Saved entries
import Mathlib.Analysis.SpecialFunctions.Log.Basic
import Mathlib.Analysis.SpecialFunctions.Pow.Real
import HarnessLib

/-!
# Route `UnitScaleTilt`, crux K1 «MinimiserStabilityRegPr» (stmt-QuantumFields-19200), EX row `hGF[Lift]` (curved member) — **LOD LINE, THE CLOSING KNIT, (D3b): THE MEMBER-INPUT BUDGET
# LETTERS** — px10 g11's CLOSING-KNIT PLAN v2 (2026-08-30 05:17:41Z) splits the GRAND WINDOW (D3) into (D3a) the coefficient window (w2 g12 ✓`Prop7LODMemberWindow.exists_window_letters`,
# p759734), (D3b) the member-input budget letters (this file) and (D3c) the `min`-glue.  (D3b) is PURE REAL ARITHMETIC with NO member letter: given routeR-w3 g13's K-free letter-bound
# SHAPES for px5's three per-cube row constants — `cG ≤ PG₁·ν + PG₂·ε₀·(Rb+9+W₀)`, `cQ ≤ PQ·ε₀·(Rb+9+W₀) + TQ·e^{−μa((Bt−1)∕ν)}`, `εN ≤ PN₁·ν + PN₂·ε₀·(Rb+9+W₀) + TN·e^{−μa((Bt−1)∕ν)}`
# (coefficients ≥ 0, `W₀ = L²`-class) — and the three quarter-budget TARGETS `qG qQ qN > 0` of ✓`Prop7LocalProjectorRowCubeWindow.deltaPmax_le_of_budget` (routeR-w4 g27, p761437), it
# CHOOSES `ν ∈ (0,1]`, `Bt ≥ 1`, `Rb : ℕ` (with the radius row `X₀ + r + (Bt+1)∕ν ≤ Rb`, any offset `X₀` and near radius `r`) and `ε₁ > 0` such that for EVERY `ε₀ ∈ (0, ε₁]` the three bounds
# sit inside the targets and the radius–regularity coupling `24·ε₀·(Rb+9) ≤ 1` holds — ∃-packaged (px10's (D4) `choose`s), every witness a closed term of the inputs.

Cell `ym3-torus` (HUMAN RULING D-0037, YM ladder rung R3 — NOT d = 4, NOT infinite volume, NOT a mass gap, NOT Clay).  Width seat `ym-routeR-w4` gen 27 («MINE D3b» 05:18:09Z; w2 g12 05:18:51Z
«SPLIT ACCEPTED»; routeR-w3 g13 holds the letter bounds themselves).  THEOREMS ONLY (0 `def`, 0 `sorry`); `--supports stmt-QuantumFields-19200 --as helper`, count-neutral.  HONEST LABEL
(★★OWNER RULING №33 (6)): curved γ-row supplier line, closing-knit arithmetic; nothing of the letter bounds (routeR-w3), the coefficient window (w2), `hlarge`∕`hT_exists` (px10), `hGF`∕S45, EX ∕
19200 is proved here.  HONEST SIZE: with `μa ≈ 1.5·10⁻³`, `qG ~ 10⁻³⁷`-class targets and `TQ, TN ~ 10²`, the tail forces `(Bt−1)∕ν ≈ μa⁻¹·log(10³⁹) ≈ 6·10⁴` and `ε₁ ~ 10⁻⁴⁰∕Rb` — numbers for
the COVER road only (chair WORD №1), printed, not hidden.

WHAT IS PROVED (ns `Summit.QuantumFields.YangMills.Theorems.Prop7LODBudgetLetters`).
* §1 `mul_div_succ_le` (`c·(q∕(kc+1)) ≤ q∕k`), `mul_mul_le_of_le` (monotone use of a budget).
* §2 ★★★ `exists_budget_letters` — the statement above; ORDER OF CHOICE `ν := min 1 (min (qG∕(2PG₁+1)) (qN∕(3PN₁+1)))`, `Bt := 1 + (ν∕μa)·log(2TQ∕qQ + 3TN∕qN + 1)` (so the tail equals
  `(2TQ∕qQ + 3TN∕qN + 1)⁻¹`), `Rb := ⌈X₀ + r + (Bt+1)∕ν⌉₊`, `ε₁ := min` of `qG∕(2PG₂R+1)`, `qQ∕(2PQ·R+1)`, `qN∕(3PN₂R+1)`, `1∕(24(Rb+9)+1)` (`R = Rb+9+W₀`).
* §3 `mu_pos`, `ten_mu_le_one` — the closed window slope `μ(a) := 1∕(10·√(max 2 (16∕a))·√(27 + (2025∕8)a))` of ✓`hKP_pin`∕✓`hloc_pin` is positive with `10·μ(a) ≤ 1` (so `3μ(a) ≤ 1` for
  ✓`window_delta`∕✓`window_win` at `μa := μ(am)` — px10's `hδw`∕`hwin`).

References: T. Bałaban, CMP **99** (1985) 389–434 [Balaban1985BackgroundPropagators] ((3.49) p.399, Thm 3.11 p.416).
-/

set_option autoImplicit false

noncomputable section

namespace Summit.QuantumFields.YangMills.Theorems.Prop7LODBudgetLetters

/-- `c·(q∕(k·c + 1)) ≤ q∕k` for `c ≥ 0`, `q ≥ 0`, `k > 0` (the «half∕third of a budget» step). [cite: Balaban1985BackgroundPropagators, (3.49) p.399] -/
theorem mul_div_succ_le {c q k : ℝ} (hc : 0 ≤ c) (hq : 0 ≤ q) (hk : 0 < k) : c * (q / (k * c + 1)) ≤ q / k := by
  rw [mul_div_assoc', div_le_div_iff₀ (by positivity) hk]
  nlinarith

/-- Monotone use of a budget: `P·ε₀·R ≤ P·ε₁·R` for `0 ≤ P`, `0 ≤ R`, `ε₀ ≤ ε₁`. [cite: Balaban1985BackgroundPropagators, (3.49) p.399] -/
theorem mul_mul_le_of_le {P R ε₀ ε₁ : ℝ} (hP : 0 ≤ P) (hR : 0 ≤ R) (h : ε₀ ≤ ε₁) : P * ε₀ * R ≤ P * ε₁ * R := by
  have := mul_le_mul_of_nonneg_left h hP
  exact mul_le_mul_of_nonneg_right this hR

/-- ★★★ **THE MEMBER-INPUT BUDGET LETTERS (D3b of the closing knit)** — pure real arithmetic, no member letters.  Given non-negative coefficients `PG₁ PG₂ PQ TQ PN₁ PN₂ TN` (routeR-w3 g13's
K-free letter bounds `cG ≤ PG₁·ν + PG₂·ε₀·(Rb+9+W₀)`, `cQ ≤ PQ·ε₀·(Rb+9+W₀) + TQ·e^{−μa(Bt−1)∕ν}`, `εN ≤ PN₁·ν + PN₂·ε₀·(Rb+9+W₀) + TN·e^{−μa(Bt−1)∕ν}`), a slope `μa > 0`, positive targets
`qG qQ qN` (✓`deltaPmax_le_of_budget`'s quarter-budget right-hand sides `t∕(8√s·A)`, `t∕(8A)`, `t∕(4B)`), any radius offset `X₀`, near radius `r` and width term `W₀ ≥ 0` (`9 + L²`-class), there are
`ν ∈ (0,1]`, `Bt ≥ 1`, a block radius `Rb : ℕ` with `X₀ + r + (Bt+1)∕ν ≤ Rb`, and `ε₁ > 0` such that for every `ε₀ ∈ (0, ε₁]` the three bounds sit inside the targets and `24ε₀(Rb+9) ≤ 1`.
ORDER OF CHOICE: `ν := min 1 (min (qG∕(2PG₁+1)) (qN∕(3PN₁+1)))`, `Bt := 1 + (ν∕μa)·log(2TQ∕qQ + 3TN∕qN + 1)` (so `e^{−μa(Bt−1)∕ν} = (2TQ∕qQ + 3TN∕qN + 1)⁻¹`), `Rb := ⌈X₀ + r + (Bt+1)∕ν⌉₊`,
`ε₁ := min (min (qG∕(2PG₂R+1)) (qQ∕(2PQ·R+1))) (min (qN∕(3PN₂R+1)) (1∕(24(Rb+9)+1)))`, `R := Rb + 9 + W₀`. [cite: Balaban1985BackgroundPropagators, (3.49) p.399, Thm 3.11 p.416] -/
theorem exists_budget_letters {PG₁ PG₂ PQ TQ PN₁ PN₂ TN μa qG qQ qN W₀ : ℝ} (X₀ r : ℝ)
    (hPG₁ : 0 ≤ PG₁) (hPG₂ : 0 ≤ PG₂) (hPQ : 0 ≤ PQ) (hTQ : 0 ≤ TQ) (hPN₁ : 0 ≤ PN₁) (hPN₂ : 0 ≤ PN₂) (hTN : 0 ≤ TN)
    (hμa : 0 < μa) (hqG : 0 < qG) (hqQ : 0 < qQ) (hqN : 0 < qN) (hW₀ : 0 ≤ W₀) :
    ∃ (ν Bt ε₁ : ℝ) (Rb : ℕ), 0 < ν ∧ ν ≤ 1 ∧ 1 ≤ Bt ∧ X₀ + r + (Bt + 1) / ν ≤ (Rb : ℝ) ∧ 0 < ε₁ ∧
      ∀ ε₀ : ℝ, 0 < ε₀ → ε₀ ≤ ε₁ →
        PG₁ * ν + PG₂ * ε₀ * ((Rb : ℝ) + 9 + W₀) ≤ qG ∧
        PQ * ε₀ * ((Rb : ℝ) + 9 + W₀) + TQ * Real.exp (-(μa * ((Bt - 1) / ν))) ≤ qQ ∧
        PN₁ * ν + PN₂ * ε₀ * ((Rb : ℝ) + 9 + W₀) + TN * Real.exp (-(μa * ((Bt - 1) / ν))) ≤ qN ∧
        24 * ε₀ * ((Rb : ℝ) + 9) ≤ 1 := by
  -- ν
  set ν : ℝ := min 1 (min (qG / (2 * PG₁ + 1)) (qN / (3 * PN₁ + 1))) with hνdef
  have hν0 : 0 < ν := lt_min one_pos (lt_min (by positivity) (by positivity))
  have hν1 : ν ≤ 1 := min_le_left _ _
  have hνG : PG₁ * ν ≤ qG / 2 := by
    calc PG₁ * ν ≤ PG₁ * (qG / (2 * PG₁ + 1)) := mul_le_mul_of_nonneg_left ((min_le_right _ _).trans (min_le_left _ _)) hPG₁
      _ ≤ qG / 2 := mul_div_succ_le hPG₁ hqG.le two_pos
  have hνN : PN₁ * ν ≤ qN / 3 := by
    calc PN₁ * ν ≤ PN₁ * (qN / (3 * PN₁ + 1)) := mul_le_mul_of_nonneg_left ((min_le_right _ _).trans (min_le_right _ _)) hPN₁
      _ ≤ qN / 3 := mul_div_succ_le hPN₁ hqN.le (by norm_num)
  -- Bt and the tail
  set Z : ℝ := 2 * TQ / qQ + 3 * TN / qN + 1 with hZdef
  have hZ1 : 1 ≤ Z := by
    have h0 : (0 : ℝ) ≤ 2 * TQ / qQ + 3 * TN / qN := by positivity
    rw [hZdef]; linarith
  have hZ0 : 0 < Z := by linarith
  set Bt : ℝ := 1 + ν / μa * Real.log Z with hBtdef
  have hBt1 : 1 ≤ Bt := by
    have hl := Real.log_nonneg hZ1
    have hd := (div_pos hν0 hμa).le
    rw [hBtdef]; nlinarith
  have htail : Real.exp (-(μa * ((Bt - 1) / ν))) = Z⁻¹ := by
    have e : μa * ((Bt - 1) / ν) = Real.log Z := by rw [hBtdef]; field_simp; ring
    rw [e, Real.exp_neg, Real.exp_log hZ0]
  have hTQ' : TQ * Real.exp (-(μa * ((Bt - 1) / ν))) ≤ qQ / 2 := by
    rw [htail, ← div_eq_mul_inv, div_le_div_iff₀ hZ0 two_pos, hZdef]
    have h1 : TQ * 2 ≤ qQ * (2 * TQ / qQ) := by rw [mul_div_assoc', mul_comm qQ, mul_div_assoc, div_self hqQ.ne', mul_one]; linarith
    have h2 : 0 ≤ qQ * (3 * TN / qN) := by positivity
    nlinarith
  have hTN' : TN * Real.exp (-(μa * ((Bt - 1) / ν))) ≤ qN / 3 := by
    rw [htail, ← div_eq_mul_inv, div_le_div_iff₀ hZ0 (by norm_num : (0:ℝ) < 3), hZdef]
    have h1 : TN * 3 ≤ qN * (3 * TN / qN) := by rw [mul_div_assoc', mul_comm qN, mul_div_assoc, div_self hqN.ne', mul_one]; linarith
    have h2 : 0 ≤ qN * (2 * TQ / qQ) := by positivity
    nlinarith
  -- Rb
  set Rb : ℕ := ⌈X₀ + r + (Bt + 1) / ν⌉₊ with hRbdef
  have hRb : X₀ + r + (Bt + 1) / ν ≤ (Rb : ℝ) := Nat.le_ceil _
  have hR0 : 0 ≤ (Rb : ℝ) + 9 + W₀ := by positivity
  have hR9 : 0 < (Rb : ℝ) + 9 := by positivity
  set R : ℝ := (Rb : ℝ) + 9 + W₀ with hRdef
  -- ε₁
  set ε₁ : ℝ := min (min (qG / (2 * (PG₂ * R) + 1)) (qQ / (2 * (PQ * R) + 1))) (min (qN / (3 * (PN₂ * R) + 1)) (1 / (24 * ((Rb : ℝ) + 9) + 1)))
    with hε₁def
  have hε₁0 : 0 < ε₁ := lt_min (lt_min (by positivity) (by positivity)) (lt_min (by positivity) (by positivity))
  refine ⟨ν, Bt, ε₁, Rb, hν0, hν1, hBt1, hRb, hε₁0, fun ε₀ hε₀ hε₀1 => ⟨?_, ?_, ?_, ?_⟩⟩
  · -- cG budget
    have hG2 : PG₂ * ε₀ * R ≤ qG / 2 := by
      have hb : ε₀ ≤ qG / (2 * (PG₂ * R) + 1) := hε₀1.trans ((min_le_left _ _).trans (min_le_left _ _))
      calc PG₂ * ε₀ * R ≤ PG₂ * (qG / (2 * (PG₂ * R) + 1)) * R := mul_mul_le_of_le hPG₂ hR0 hb
        _ = (PG₂ * R) * (qG / (2 * (PG₂ * R) + 1)) := by ring
        _ ≤ qG / 2 := mul_div_succ_le (by positivity) hqG.le two_pos
    linarith [hνG, hG2]
  · -- cQ budget
    have hQ2 : PQ * ε₀ * R ≤ qQ / 2 := by
      have hb : ε₀ ≤ qQ / (2 * (PQ * R) + 1) := hε₀1.trans ((min_le_left _ _).trans (min_le_right _ _))
      calc PQ * ε₀ * R ≤ PQ * (qQ / (2 * (PQ * R) + 1)) * R := mul_mul_le_of_le hPQ hR0 hb
        _ = (PQ * R) * (qQ / (2 * (PQ * R) + 1)) := by ring
        _ ≤ qQ / 2 := mul_div_succ_le (by positivity) hqQ.le two_pos
    linarith [hQ2, hTQ']
  · -- εN budget
    have hN2 : PN₂ * ε₀ * R ≤ qN / 3 := by
      have hb : ε₀ ≤ qN / (3 * (PN₂ * R) + 1) := hε₀1.trans ((min_le_right _ _).trans (min_le_left _ _))
      calc PN₂ * ε₀ * R ≤ PN₂ * (qN / (3 * (PN₂ * R) + 1)) * R := mul_mul_le_of_le hPN₂ hR0 hb
        _ = (PN₂ * R) * (qN / (3 * (PN₂ * R) + 1)) := by ring
        _ ≤ qN / 3 := mul_div_succ_le (by positivity) hqN.le (by norm_num)
    linarith [hνN, hN2, hTN']
  · -- the radius–regularity coupling `24 ε₀ (Rb + 9) ≤ 1`
    have hb : ε₀ ≤ 1 / (24 * ((Rb : ℝ) + 9) + 1) := hε₀1.trans ((min_le_right _ _).trans (min_le_right _ _))
    calc 24 * ε₀ * ((Rb : ℝ) + 9) ≤ 24 * (1 / (24 * ((Rb : ℝ) + 9) + 1)) * ((Rb : ℝ) + 9) := mul_mul_le_of_le (by norm_num) hR9.le hb
      _ = (24 * ((Rb : ℝ) + 9)) * (1 / (1 * (24 * ((Rb : ℝ) + 9)) + 1)) := by ring
      _ ≤ 1 / 1 := mul_div_succ_le (by positivity) zero_le_one one_pos
      _ = 1 := by norm_num

/-! ## §3 The closed window slope `μ(a)` of ✓`hKP_pin`∕✓`hloc_pin`: positive, `10μ ≤ 1` -/

/-- `0 < μ(a) = 1∕(10·√(max 2 (16∕a))·√(27 + (2025∕8)a))` for `0 < a`. [cite: Balaban1985BackgroundPropagators, (3.46) p.398] -/
theorem mu_pos {a : ℝ} (ha : 0 < a) : 0 < 1 / (10 * Real.sqrt (max 2 (16 / a)) * Real.sqrt (27 + 2025 / 8 * a)) := by
  have hM : (2 : ℝ) ≤ max 2 (16 / a) := le_max_left _ _
  positivity

/-- `10·μ(a) ≤ 1` (hence `3μ(a) ≤ 1`, the antecedent of ✓`Prop7LODSlotK2WindowLetters.window_delta` at slope `μa := μ(a)`). [cite: Balaban1985BackgroundPropagators, (3.46) p.398] -/
theorem ten_mu_le_one {a : ℝ} (ha : 0 < a) : 10 * (1 / (10 * Real.sqrt (max 2 (16 / a)) * Real.sqrt (27 + 2025 / 8 * a))) ≤ 1 := by
  have hM : (2 : ℝ) ≤ max 2 (16 / a) := le_max_left _ _
  have hsM1 : 1 ≤ Real.sqrt (max 2 (16 / a)) := Real.one_le_sqrt.2 (by linarith)
  have hsc1 : 1 ≤ Real.sqrt (27 + 2025 / 8 * a) := Real.one_le_sqrt.2 (by linarith [ha.le])
  have h1 : (1 : ℝ) ≤ Real.sqrt (max 2 (16 / a)) * Real.sqrt (27 + 2025 / 8 * a) := one_le_mul_of_one_le_of_one_le hsM1 hsc1
  rw [show 10 * (1 / (10 * Real.sqrt (max 2 (16 / a)) * Real.sqrt (27 + 2025 / 8 * a))) = 1 / (Real.sqrt (max 2 (16 / a)) * Real.sqrt (27 + 2025 / 8 * a)) by
    field_simp]
  rw [div_le_one (by positivity)]
  exact h1

end Summit.QuantumFields.YangMills.Theorems.Prop7LODBudgetLetters

end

_EXERCISE_.
What is needed is a word-for-word copy of the records above, from the first line through the line that contains "(D3b): THE MEMBER-INPUT BUDGET".

_OUTPUT OF THE EXERCISE_.
import Mathlib.Analysis.SpecialFunctions.Log.Basic
import Mathlib.Analysis.SpecialFunctions.Pow.Real
import HarnessLib

/-!
# Route `UnitScaleTilt`, crux K1 «MinimiserStabilityRegPr» (stmt-QuantumFields-19200), EX row `hGF[Lift]` (curved member) — **LOD LINE, THE CLOSING KNIT, (D3b): THE MEMBER-INPUT BUDGET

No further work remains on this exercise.